Records from a dataset
import Summits.ValiantsHypothesis.ValiantsHypothesis.Theorems.BarrierLeverPartitionMinorsChowHeightTwo
import Summits.ValiantsHypothesis.ValiantsHypothesis.Theorems.BarrierLeverPartitionMinorsChowSwap
import Summits.ValiantsHypothesis.ValiantsHypothesis.Theorems.BarrierLeverPartitionMinorsChowHeightThreeCertificates
import Summits.ValiantsHypothesis.ValiantsHypothesis.Theorems.BarrierLeverPartitionMinorsChowHeightThreeTable

/-!
# Route BarrierLever — Chow witnesses for partition minors: the conclusion of item 20172 (CPM) for
# EVERY layout of height `h ≤ 3`

Helper file (`--supports stmt-ValiantsHypothesis-20172`; cell valiant-natproofs, rung V4, 𝒟-side of
door (c); seat val-np-p4 gen 11).  Closes NO item.

The locked-core engine (`chow_height_le_of_lockedCore`) reduces CPM at heights `≤ H₀` to the LOCKED
injective layouts of height `≤ H₀`.  Heights `≤ 2` have no locked pair (`…ChowHeightTwo`).  At height
`3` there are `224` locked pairs, all with `r = 4`, forming `24` orbits under relabelling of the `x`-
and `y`-coordinates and the `x ↔ y` swap (`…ChowHeightThreeTable`: `lockedTable_complete/_sound`,
kernel-checked), and each of the `24` representatives carries an integer Chow witness certified
modulo `101` (`…ChowHeightThreeCertificates`: `rep_hit`).  This file supplies the glue:

* `famC_card`, `cdeg_famC`, `lockedB_famC` — an injective layout `u : Fin r → Finset (Fin 3)` and its
  coded family; the engine's locked hypothesis is the coded test `lockedB`;
* `actC_famC` — relabelling a layout acts on its coded family by `actC`;
* `exists_perm_of_famC_eq` — layouts with the same coded family differ by a re-indexing (target injective);
* `chow_hit_locked_height_three` — **every locked injective layout pair of height `3` is hit**
  (table lookup; transport of `rep_hit` along `chow_hit_of_perm`, `chow_hit_relabel`, `chow_hit_swap`);
* `chowHits_of_height_le_three` — **for every `h ≤ 3`, every `r` and every injective layout pair
  `u w : Fin r → Finset (Fin h)`, some product of `h + h` affine forms has nonzero partition minor**
  (item 20172's conclusion verbatim at these heights; the item itself asks for all LARGE `h`).

WHAT THIS IS NOT: the second complete finite height slice of CPM (after `h ≤ 2`), i.e. a kernel
certificate that the `h = 3` locked core — where every universal-witness programme of the cell died —
is hit by Chow witnesses; nothing on items 20172 / 20195 / 19717 themselves, on crux
stmt-ValiantsHypothesis-14610, or on `VP` versus `VNP`.
-/

set_option linter.dupNamespace false

namespace Summit.ValiantsHypothesis.ValiantsHypothesis.Theorems.BarrierLever.ChowFactor

open Finset MvPolynomial

noncomputable section

/-! ## 1. Layouts and their coded families -/

/-- The coded family of an injective layout has `r` members. -/
theorem famC_card {r : ℕ} (u : Fin r → Finset (Fin 3)) (hu : Function.Injective u) :
    (famC u).card = r := by
  unfold famC
  have hinj : Function.Injective fun i => code3 (u i) := fun i j hij => hu (code3_injective hij)
  rw [Finset.card_image_of_injective _ hinj, Finset.card_univ, Fintype.card_fin]

/-- The coded family of an injective layout is an `r`-subset of `Fin 8`. -/
theorem famC_mem_powersetCard {r : ℕ} (u : Fin r → Finset (Fin 3)) (hu : Function.Injective u) :
    famC u ∈ (Finset.univ : Finset (Fin 8)).powersetCard r := by
  rw [Finset.mem_powersetCard]
  exact ⟨Finset.subset_univ _, famC_card u hu⟩

/-- An injective layout of height `3` has at most `8` rows. -/
theorem mem_range_nine_of_injective {r : ℕ} (u : Fin r → Finset (Fin 3)) (hu : Function.Injective u) :
    r ∈ Finset.range 9 := by
  rw [Finset.mem_range]
  have h8 := Finset.card_le_univ (famC u)
  rw [famC_card u hu, Fintype.card_fin] at h8
  omega

/-- The coded degree is the size of the `∈`-class of the coordinate. -/
theorem cdeg_famC {r : ℕ} (u : Fin r → Finset (Fin 3)) (hu : Function.Injective u) (a : Fin 3) :
    cdeg (famC u) a = (Finset.univ.filter fun i => a ∈ u i).card := by
  unfold cdeg famC
  have hinj : Function.Injective fun i => code3 (u i) := fun i j hij => hu (code3_injective hij)
  rw [Finset.filter_image, Finset.card_image_of_injective _ hinj]
  congr 1
  ext i
  simp only [Finset.mem_filter, Finset.mem_univ, true_and, decode3_code3]

/-- The engine's locked hypothesis implies the coded locked test. -/
theorem lockedB_famC {r : ℕ} (u w : Fin r → Finset (Fin 3)) (hu : Function.Injective u)
    (hw : Function.Injective w)
    (hlk : ∀ (a c : Fin 3) (β γ : Bool),
      (Finset.univ.filter fun i => (a ∈ u i ↔ β = true)).card ≠
        (Finset.univ.filter fun j => (c ∈ w j ↔ γ = true)).card) :
    lockedB (famC u) (famC w) = true := by
  unfold lockedB
  rw [decide_eq_true_eq]
  intro a c
  rw [cdeg_famC u hu, cdeg_famC w hw, famC_card u hu]
  refine ⟨?_, ?_⟩
  · have h1 := hlk a c true true
    rw [card_filter_iff_eq, card_filter_iff_eq, if_pos rfl, if_pos rfl] at h1
    exact h1
  · have h2 := hlk a c true false
    rw [card_filter_iff_eq, card_filter_iff_eq, if_pos rfl, if_neg Bool.false_ne_true] at h2
    have hwc := card_filter_mem_add_card_filter_not_mem w c
    omega

/-- Relabelling a layout acts on its coded family by `actC`. -/
theorem actC_famC {r : ℕ} (π : Equiv.Perm (Fin 3)) (u : Fin r → Finset (Fin 3)) :
    actC π (famC u) = famC (fun i => (u i).map π.toEmbedding) := by
  unfold actC famC
  rw [Finset.image_image]
  congr 1
  funext i
  simp only [Function.comp_apply, decode3_code3]

/-- Two injective layouts with the same coded family differ by a re-indexing. -/
theorem exists_perm_of_famC_eq {r : ℕ} (f g : Fin r → Finset (Fin 3))
    (hg : Function.Injective g) (e : famC f = famC g) :
    ∃ σ : Equiv.Perm (Fin r), ∀ i, f (σ i) = g i := by
  classical
  have hex : ∀ i, ∃ j, f j = g i := by
    intro i
    have hi : code3 (g i) ∈ famC f := by
      rw [e]
      exact Finset.mem_image_of_mem _ (Finset.mem_univ i)
    obtain ⟨j, -, hj⟩ := Finset.mem_image.mp hi
    exact ⟨j, code3_injective hj⟩
  choose s hs using hex
  have hsinj : Function.Injective s := fun i i' hii => hg (by rw [← hs i, ← hs i', hii])
  exact ⟨Equiv.ofBijective s (Finite.injective_iff_bijective.mp hsinj), fun i => hs i⟩

/-- Relabelling by `π` and then by `π⁻¹` is the identity on a face. -/
theorem map_map_symm_perm (π : Equiv.Perm (Fin 3)) (S : Finset (Fin 3)) :
    (S.map π.toEmbedding).map π.symm.toEmbedding = S := by
  ext a
  simp

/-- The representatives' coded families are the table's normal forms (rows). -/
theorem famC_repU : ∀ k : Fin 24, famC (repU k) = repUC k := by decide +kernel

/-- The representatives' coded families are the table's normal forms (columns). -/
theorem famC_repW : ∀ k : Fin 24, famC (repW k) = repWC k := by decide +kernel

/-- The representative row layouts are injective. -/
theorem repU_injective : ∀ k : Fin 24, Function.Injective (repU k) := by decide +kernel

/-- The representative column layouts are injective. -/
theorem repW_injective : ∀ k : Fin 24, Function.Injective (repW k) := by decide +kernel

/-- Transport of a hit along pointwise equal layouts. -/
theorem chow_hit_congr {h r : ℕ} {u₁ u₂ w₁ w₂ : Fin r → Finset (Fin h)} (hu : ∀ i, u₁ i = u₂ i)
    (hw : ∀ j, w₁ j = w₂ j)
    (hhit : ∃ ℓ : Fin (h + h) → MvPolynomial (Fin (h + h)) ℂ, (∀ q, (ℓ q).totalDegree ≤ 1) ∧
      (Matrix.of fun i j : Fin r => coeff
        (∑ b ∈ u₁ i, Finsupp.single (Fin.castAdd h b) 1 + ∑ d ∈ w₁ j, Finsupp.single (Fin.natAdd h d) 1)
        (∏ q, ℓ q)).det ≠ 0) :
    ∃ ℓ : Fin (h + h) → MvPolynomial (Fin (h + h)) ℂ, (∀ q, (ℓ q).totalDegree ≤ 1) ∧
      (Matrix.of fun i j : Fin r => coeff
        (∑ b ∈ u₂ i, Finsupp.single (Fin.castAdd h b) 1 + ∑ d ∈ w₂ j, Finsupp.single (Fin.natAdd h d) 1)
        (∏ q, ℓ q)).det ≠ 0 := by
  have e1 : u₁ = u₂ := funext hu
  have e2 : w₁ = w₂ := funext hw
  subst e1 e2
  exact hhit

/-! ## 2. Every locked layout of height `3` is hit -/

/-- **Every LOCKED injective layout pair of height `3` is hit by a product of `3 + 3` affine forms**:
its coded family pair is a table entry (`lockedTable_complete`), whose normalising data carry it to
a certified representative (`lockedTable_sound`, `rep_hit`); the hit is transported back along
re-indexing, the `x ↔ y` swap and coordinate relabelling. -/
theorem chow_hit_locked_height_three {r : ℕ} (u w : Fin r → Finset (Fin 3))
    (hu : Function.Injective u) (hw : Function.Injective w)
    (hlk : ∀ (a c : Fin 3) (β γ : Bool),
      (Finset.univ.filter fun i => (a ∈ u i ↔ β = true)).card ≠
        (Finset.univ.filter fun j => (c ∈ w j ↔ γ = true)).card) :
    ∃ ℓ : Fin (3 + 3) → MvPolynomial (Fin (3 + 3)) ℂ, (∀ q, (ℓ q).totalDegree ≤ 1) ∧
      (Matrix.of fun i j : Fin r => coeff
        (∑ b ∈ u i, Finsupp.single (Fin.castAdd 3 b) 1 + ∑ d ∈ w j, Finsupp.single (Fin.natAdd 3 d) 1)
        (∏ q, ℓ q)).det ≠ 0 := by
  classical
  obtain ⟨e, he, heU, heW⟩ := lockedTable_complete r (mem_range_nine_of_injective u hu) (famC u)
    (famC_mem_powersetCard u hu) (famC w) (famC_mem_powersetCard w hw) (lockedB_famC u w hu hw hlk)
  have hnf := lockedTable_sound e he
  obtain ⟨U, W, gπ, gρ, sw, k⟩ := e
  simp only at heU heW hnf
  subst heU
  subst heW
  -- the relabelled layouts
  have hu'i : Function.Injective (fun i => (u i).map (perm3 gπ).toEmbedding) :=
    fun i j hij => hu (Finset.map_injective _ hij)
  have hw'i : Function.Injective (fun j => (w j).map (perm3 gρ).toEmbedding) :=
    fun i j hij => hw (Finset.map_injective _ hij)
  -- undoing the relabelling
  have hback : (∃ ℓ : Fin (3 + 3) → MvPolynomial (Fin (3 + 3)) ℂ, (∀ q, (ℓ q).totalDegree ≤ 1) ∧
      (Matrix.of fun i j : Fin r => coeff
        (∑ b ∈ (fun i => (u i).map (perm3 gπ).toEmbedding) i, Finsupp.single (Fin.castAdd 3 b) 1 +
          ∑ d ∈ (fun j => (w j).map (perm3 gρ).toEmbedding) j, Finsupp.single (Fin.natAdd 3 d) 1)
        (∏ q, ℓ q)).det ≠ 0) →
      ∃ ℓ : Fin (3 + 3) → MvPolynomial (Fin (3 + 3)) ℂ, (∀ q, (ℓ q).totalDegree ≤ 1) ∧
      (Matrix.of fun i j : Fin r => coeff
        (∑ b ∈ u i, Finsupp.single (Fin.castAdd 3 b) 1 + ∑ d ∈ w j, Finsupp.single (Fin.natAdd 3 d) 1)
        (∏ q, ℓ q)).det ≠ 0 := fun hh =>
    chow_hit_congr (fun i => map_map_symm_perm (perm3 gπ) (u i))
      (fun j => map_map_symm_perm (perm3 gρ) (w j))
      (chow_hit_relabel (perm3 gπ).symm (perm3 gρ).symm _ _ hh)
  apply hback
  cases sw
  · -- no swap: rows go to the representative rows, columns to the representative columns
    simp only [entryNF, Bool.false_eq_true, if_false, Prod.mk.injEq] at hnf
    rw [actC_famC, actC_famC, ← famC_repU, ← famC_repW] at hnf
    obtain ⟨h1, h2⟩ := hnf
    have hr : r = 4 := by
      have hc := famC_card _ hu'i
      rw [h1, famC_card _ (repU_injective k)] at hc
      exact hc.symm
    subst hr
    obtain ⟨σ, hσ⟩ := exists_perm_of_famC_eq _ _ (repU_injective k) h1
    obtain ⟨τ, hτ⟩ := exists_perm_of_famC_eq _ _ (repW_injective k) h2
    exact chow_hit_of_perm _ _ σ τ
      (chow_hit_congr (fun i => (hσ i).symm) (fun j => (hτ j).symm) (rep_hit k))
  · -- swap: columns go to the representative rows, rows to the representative columns
    simp only [entryNF, if_true, Prod.mk.injEq] at hnf
    rw [actC_famC, actC_famC, ← famC_repU, ← famC_repW] at hnf
    obtain ⟨h1, h2⟩ := hnf
    have hr : r = 4 := by
      have hc := famC_card _ hw'i
      rw [h1, famC_card _ (repU_injective k)] at hc
      exact hc.symm
    subst hr
    obtain ⟨σ, hσ⟩ := exists_perm_of_famC_eq _ _ (repU_injective k) h1
    obtain ⟨τ, hτ⟩ := exists_perm_of_famC_eq _ _ (repW_injective k) h2
    exact chow_hit_swap _ _ (chow_hit_of_perm _ _ σ τ
      (chow_hit_congr (fun i => (hσ i).symm) (fun j => (hτ j).symm) (rep_hit k)))

/-! ## 3. CPM for every layout of height `≤ 3` -/

/-- **Item 20172's conclusion for every injective layout pair of height `h ≤ 3`, every `r`.** -/
theorem chowHits_of_height_le_three (h r : ℕ) (hh : h ≤ 3) (u w : Fin r → Finset (Fin h))
    (hu : Function.Injective u) (hw : Function.Injective w) :
    ∃ ℓ : Fin (h + h) → MvPolynomial (Fin (h + h)) ℂ, (∀ q, (ℓ q).totalDegree ≤ 1) ∧
      (Matrix.of fun i j : Fin r => coeff
        (∑ b ∈ u i, Finsupp.single (Fin.castAdd h b) 1 + ∑ d ∈ w j, Finsupp.single (Fin.natAdd h d) 1)
        (∏ q, ℓ q)).det ≠ 0 := by
  classical
  refine chow_height_le_of_lockedCore 3 (fun h r hh3 u w hu hw hlk => ?_) h hh r u w hu hw
  rcases (by omega : h = 0 ∨ h = 1 ∨ h = 2 ∨ h = 3) with rfl | rfl | rfl | rfl
  · exact chow_hit_height_zero r u w hu
  · exfalso
    obtain ⟨a, c, hac⟩ := unlocked_height_one (Finset.univ.image u) (Finset.univ.image w)
      (by rw [Finset.card_image_of_injective _ hu, Finset.card_image_of_injective _ hw])
    exact not_locked_of_families u w hu hw a c hac hlk
  · exfalso
    obtain ⟨a, c, hac⟩ := unlocked_height_two (Finset.univ.image u) (Finset.univ.image w)
      (by rw [Finset.card_image_of_injective _ hu, Finset.card_image_of_injective _ hw])
    exact not_locked_of_families u w hu hw a c hac hlk
  · exact chow_hit_locked_height_three u w hu hw hlk

end

end Summit.ValiantsHypothesis.ValiantsHypothesis.Theorems.BarrierLever.ChowFactor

_TASK:_ Given the records above, reproduce precisely and only the lines between the line holding "theorem repW_injective : ∀" and the line holding "u₁ i = u₂ i)", inclusive.

_EXERCISE OUTPUT:_
theorem repW_injective : ∀ k : Fin 24, Function.Injective (repW k) := by decide +kernel

/-- Transport of a hit along pointwise equal layouts. -/
theorem chow_hit_congr {h r : ℕ} {u₁ u₂ w₁ w₂ : Fin r → Finset (Fin h)} (hu : ∀ i, u₁ i = u₂ i)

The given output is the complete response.